I don't know, maybe the fact that under configuration properties, "Intel Performance Libraries" is visible, it could mean that regardless of what your setting for USE IPP is, it will alaways going to use IPP, and maybe that is why I don't see a difference when I compile w/wo IPP ? That is why I would be cusious to see whether your run time would actually vary if you turn that option ON or OFF !
Yes, my Link Library Dependencies is set to "No". Both USE IPP options produce no errors when I build UMC. I think there is no difference between these options though because in the linker "Additional Dependencies" tab I see that the project is linking to ippcore.lib, ippi.lib, ippj.lib, ipps.lib, ippcc.lib, ippdc.lib and ippch.lib.
In fact, another reasoning that supports the specualtion that hardware is not truely being used in my case is because the timing vaires a lot !
For example, when I try to run the same test let's say 10 times, I get a range of timing that vaires from 6 seconds all the way to 14 seconds ( I am in Release mode)!!! With the average being around 10 seconds.
Also, just being curious again, I unplugged my computer from power, and that certainly shifts the average run time from 10 seconds to somewhere between 12~13 seconds.
Then does this mean the performance that I am getting is the real hardware perofrmance? But it doesn't really make sense if I am getting such a huge variance in the timing?
Shouldn't we expect more of a real-time operation in hardware? Becuase, if that is the case, we shouldn't really see this much timing variacne!

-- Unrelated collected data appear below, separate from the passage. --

/-- **Membership of the extra left coset** (`p ∤ N`): `u·(p 0; 0 1) ∈ S_p(N)`. [cite: Shimura1971, Prop. 3.36] -/
theorem gamma0_mul_tpD_mem (u : Gamma0 N) (hp : p.Prime) (hpN : ¬ p ∣ N) :
    (((u : SL(2, ℤ)) : Matrix (Fin 2) (Fin 2) ℤ) * !![(p : ℤ), 0; 0, 1]).det = p ∧
    (N : ℤ) ∣ (((u : SL(2, ℤ)) : Matrix (Fin 2) (Fin 2) ℤ) * !![(p : ℤ), 0; 0, 1]) 1 0 ∧
    IsCoprime ((((u : SL(2, ℤ)) : Matrix (Fin 2) (Fin 2) ℤ) * !![(p : ℤ), 0; 0, 1]) 0 0) (N : ℤ) := by
  obtain ⟨e00, -, e10, -⟩ := mul_tpD_entries ((u : SL(2, ℤ)) : Matrix (Fin 2) (Fin 2) ℤ) p
  refine ⟨?_, ?_, ?_⟩
  · rw [Matrix.det_mul, Matrix.SpecialLinearGroup.det_coe, one_mul, Matrix.det_fin_two_of]; ring
  · rw [e10]
    exact Dvd.dvd.mul_left (dvd_apply_one_zero u) _
  · rw [e00]
    exact IsCoprime.mul_left (Nat.isCoprime_iff_coprime.mpr ((Nat.Prime.coprime_iff_not_dvd hp).mpr hpN))
      (isCoprime_apply_zero_zero u)

/-- **The left sweep is onto `S_p(N)`.** Every integer matrix `A` with `det A = p`, `N ∣ A₁₀` and `gcd(A₀₀, N) = 1` is `u·(1 j; 0 p)` for some
`u ∈ Γ₀(N)` and `0 ≤ j < p`, or — only when `p ∤ N` — `u·(p 0; 0 1)` for some `u ∈ Γ₀(N)` (Hermite normal form: the diagonal of the normal
form is `(1, p)` or `(p, 1)`; in the second case `p ∣ A₀₀`, impossible if `p ∣ N`). [cite: Shimura1971, Prop. 3.36] [cite: DiamondShurman2005, §5.2] -/
theorem exists_gamma0_mul_rep (hp : p.Prime) (A : Matrix (Fin 2) (Fin 2) ℤ) (hdet : A.det = p) (hc : (N : ℤ) ∣ A 1 0)
    (ha : IsCoprime (A 0 0) (N : ℤ)) :
    ∃ u : Gamma0 N, (∃ j : Fin p, A = ((u : SL(2, ℤ)) : Matrix (Fin 2) (Fin 2) ℤ) * !![1, ((j : ℕ) : ℤ); 0, (p : ℤ)]) ∨
      (¬ p ∣ N ∧ A = ((u : SL(2, ℤ)) : Matrix (Fin 2) (Fin 2) ℤ) * !![(p : ℤ), 0; 0, 1]) := by
  have hpos : 0 < A.det := by rw [hdet]; exact_mod_cast hp.pos
  obtain ⟨v, h10, h11, h01, h01'⟩ := exists_sl2_mul_hermite A hpos
  set H := (v : Matrix (Fin 2) (Fin 2) ℤ) * A with hH
  have hdetH : H 0 0 * H 1 1 = p := by
    have e : H.det = A.det := by rw [hH, Matrix.det_mul, Matrix.SpecialLinearGroup.det_coe, one_mul]
    rw [Matrix.det_fin_two, h10, mul_zero, sub_zero, hdet] at e
    exact e
  have hA : A = ((v⁻¹ : SL(2, ℤ)) : Matrix (Fin 2) (Fin 2) ℤ) * H := by
    rw [hH, ← Matrix.mul_assoc, ← coe_mul, inv_mul_cancel, Matrix.SpecialLinearGroup.coe_one, Matrix.one_mul]
  -- the lower-left entry of `u = v⁻¹` is `A₁₀ / H₀₀`
  have hu10 : A 1 0 = (v⁻¹ : SL(2, ℤ)) 1 0 * H 0 0 := by
    conv_lhs => rw [hA]
    simp [Matrix.mul_apply, Fin.sum_univ_two, h10]
  have hu00 : A 0 0 = (v⁻¹ : SL(2, ℤ)) 0 0 * H 0 0 := by
    conv_lhs => rw [hA]
    simp [Matrix.mul_apply, Fin.sum_univ_two, h10]
  -- `H₁₁ ∈ {1, p}`
  have hdvd : H 1 1 ∣ (p : ℤ) := ⟨H 0 0, by rw [mul_comm]; exact hdetH.symm⟩
  have h11cases : H 1 1 = 1 ∨ H 1 1 = p := by
    have hn : (H 1 1).natAbs ∣ p := by
      have := Int.natAbs_dvd_natAbs.mpr hdvd
      simpa using this
    rcases hp.eq_one_or_self_of_dvd _ hn with h | h
    · left; rw [← Int.natAbs_of_nonneg h11.le, h, Nat.cast_one]
    · right; rw [← Int.natAbs_of_nonneg h11.le, h]
  rcases h11cases with h1 | hP
  · -- `H = (p 0; 0 1)`, only if `p ∤ N`
    have h00 : H 0 0 = p := by rw [h1, mul_one] at hdetH; exact hdetH
    have h01z : H 0 1 = 0 := by rw [h1] at h01'; omega
    have hHeq : H = !![(p : ℤ), 0; 0, 1] := by
      ext i j; fin_cases i <;> fin_cases j <;> simp [h00, h01z, h10, h1]
    have hpN' : IsCoprime (p : ℤ) (N : ℤ) := by
      rw [hu00, h00, mul_comm] at ha
      exact IsCoprime.of_mul_left_left ha
    have hpN : ¬ p ∣ N := by
      intro hd
      have h1' : IsUnit (p : ℤ) := IsCoprime.isUnit_of_dvd' hpN' (dvd_refl _) (Int.natCast_dvd_natCast.mpr hd)
      rw [Int.isUnit_iff_natAbs_eq, Int.natAbs_natCast] at h1'
      exact hp.one_lt.ne' h1'
    have hmem : (v⁻¹ : SL(2, ℤ)) ∈ Gamma0 N := by
      refine Gamma0_mem.mpr ((ZMod.intCast_zmod_eq_zero_iff_dvd _ N).mpr
        (IsCoprime.dvd_of_dvd_mul_left (IsCoprime.symm hpN') ?_))
      rw [hu10, h00, mul_comm] at hc
      exact hc
    exact ⟨⟨v⁻¹, hmem⟩, Or.inr ⟨hpN, by rw [hA, hHeq]⟩⟩
  · -- `H = (1 j; 0 p)`
    have h00 : H 0 0 = 1 := by
      rw [hP] at hdetH
      have hp0 : (p : ℤ) ≠ 0 := by exact_mod_cast hp.ne_zero
      refine mul_right_cancel₀ hp0 ?_
      rw [one_mul]
      exact hdetH
    have hmem : (v⁻¹ : SL(2, ℤ)) ∈ Gamma0 N := by
      refine Gamma0_mem.mpr ((ZMod.intCast_zmod_eq_zero_iff_dvd _ N).mpr ?_)
      rw [hu10, h00, mul_one] at hc
      exact hc
    refine ⟨⟨v⁻¹, hmem⟩, Or.inl ⟨⟨(H 0 1).toNat, ?_⟩, ?_⟩⟩
    · have : ((H 0 1).toNat : ℤ) < p := by rw [Int.toNat_of_nonneg h01, ← hP]; exact h01'
      exact_mod_cast this
    · have hj : (((H 0 1).toNat : ℕ) : ℤ) = H 0 1 := Int.toNat_of_nonneg h01
      have hHeq : H = !![1, (((H 0 1).toNat : ℕ) : ℤ); 0, (p : ℤ)] := by
        ext i j; fin_cases i <;> fin_cases j <;> simp [h00, hj, h10, hP]
      rw [hA, ← hHeq]

/-- The representatives `(1 j; 0 p)` (`0 ≤ j < p`) and `(p 0; 0 1)` are in Hermite normal form: `v·A` equal to one of them satisfies the four
conditions of `sl2_mul_hermite_unique`. [folklore] -/
theorem hermite_conditions_of_eq {v : SL(2, ℤ)} {A : Matrix (Fin 2) (Fin 2) ℤ} {a b d : ℤ}
    (h : (v : Matrix (Fin 2) (Fin 2) ℤ) * A = !![a, b; 0, d]) (hd : 0 < d) (hb : 0 ≤ b) (hbd : b < d) :
    ((v : Matrix (Fin 2) (Fin 2) ℤ) * A) 1 0 = 0 ∧ 0 < ((v : Matrix (Fin 2) (Fin 2) ℤ) * A) 1 1 ∧
      0 ≤ ((v : Matrix (Fin 2) (Fin 2) ℤ) * A) 0 1 ∧ ((v : Matrix (Fin 2) (Fin 2) ℤ) * A) 0 1 < ((v : Matrix (Fin 2) (Fin 2) ℤ) * A) 1 1 := by
  rw [h]; simp [hd, hb, hbd]

/-- **The left sweep is injective** (Hermite uniqueness): `u·(1 j; 0 p) = u'·(1 j'; 0 p)` with `0 ≤ j, j' < p` forces `u = u'` and `j = j'`.
[cite: Shimura1971, Prop. 3.36] -/
theorem mul_tpB_inj (hp : p.Prime) {u u' : SL(2, ℤ)} {j j' : Fin p}
    (h : (u : Matrix (Fin 2) (Fin 2) ℤ) * !![1, ((j : ℕ) : ℤ); 0, (p : ℤ)] = (u' : Matrix (Fin 2) (Fin 2) ℤ) * !![1, ((j' : ℕ) : ℤ); 0, (p : ℤ)]) :
    u = u' ∧ j = j' := by
  set A := (u : Matrix (Fin 2) (Fin 2) ℤ) * !![1, ((j : ℕ) : ℤ); 0, (p : ℤ)] with hAdef
  have hdet : 0 < A.det := by
    rw [hAdef, Matrix.det_mul, Matrix.SpecialLinearGroup.det_coe, one_mul, Matrix.det_fin_two_of]
    simp [hp.pos]
  have hv : ((u⁻¹ : SL(2, ℤ)) : Matrix (Fin 2) (Fin 2) ℤ) * A = !![1, ((j : ℕ) : ℤ); 0, (p : ℤ)] := by
    rw [hAdef, ← Matrix.mul_assoc, ← coe_mul, inv_mul_cancel, Matrix.SpecialLinearGroup.coe_one, Matrix.one_mul]
  have hv' : ((u'⁻¹ : SL(2, ℤ)) : Matrix (Fin 2) (Fin 2) ℤ) * A = !![1, ((j' : ℕ) : ℤ); 0, (p : ℤ)] := by
    rw [h, ← Matrix.mul_assoc, ← coe_mul, inv_mul_cancel, Matrix.SpecialLinearGroup.coe_one, Matrix.one_mul]
  have hp0 : (0 : ℤ) < p := by exact_mod_cast hp.pos
  obtain ⟨a1, a2, a3, a4⟩ := hermite_conditions_of_eq hv hp0 (by positivity) (by exact_mod_cast j.2)
  obtain ⟨b1, b2, b3, b4⟩ := hermite_conditions_of_eq hv' hp0 (by positivity) (by exact_mod_cast j'.2)
  have huu : u⁻¹ = u'⁻¹ := sl2_mul_hermite_unique A hdet _ _ a1 a2 a3 a4 b1 b2 b3 b4
  have hu : u = u' := inv_injective huu
  refine ⟨hu, ?_⟩
  rw [hu] at hv
  have e := hv.symm.trans hv'
  have e01 := congrArg (fun X : Matrix (Fin 2) (Fin 2) ℤ ↦ X 0 1) e
  simp only [Matrix.of_apply, Matrix.cons_val', Matrix.cons_val_zero, Matrix.cons_val_one, Matrix.empty_val',
    Matrix.cons_val_fin_one, Nat.cast_inj] at e01
  exact Fin.ext e01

For example, with our current decoder (J2k-Codec), we are very consistent as far as timing goes. For the exact same test, it is always between 3.8 seconds and 3.9 seconds. (the variance is bounded to the tenth of a second)
I am anticipating a very small vairance when using IPP! Unless if I still have something not set up properly!
I know some people have used IPP jpeg2000 decoder and they were very happy with the performance.
So, could it be that I am still doing something wrong? But it seems that I have the configuration setup all correct. Could it be that they actually modified the decoder code, and that is why there were able to get a satisfactory result?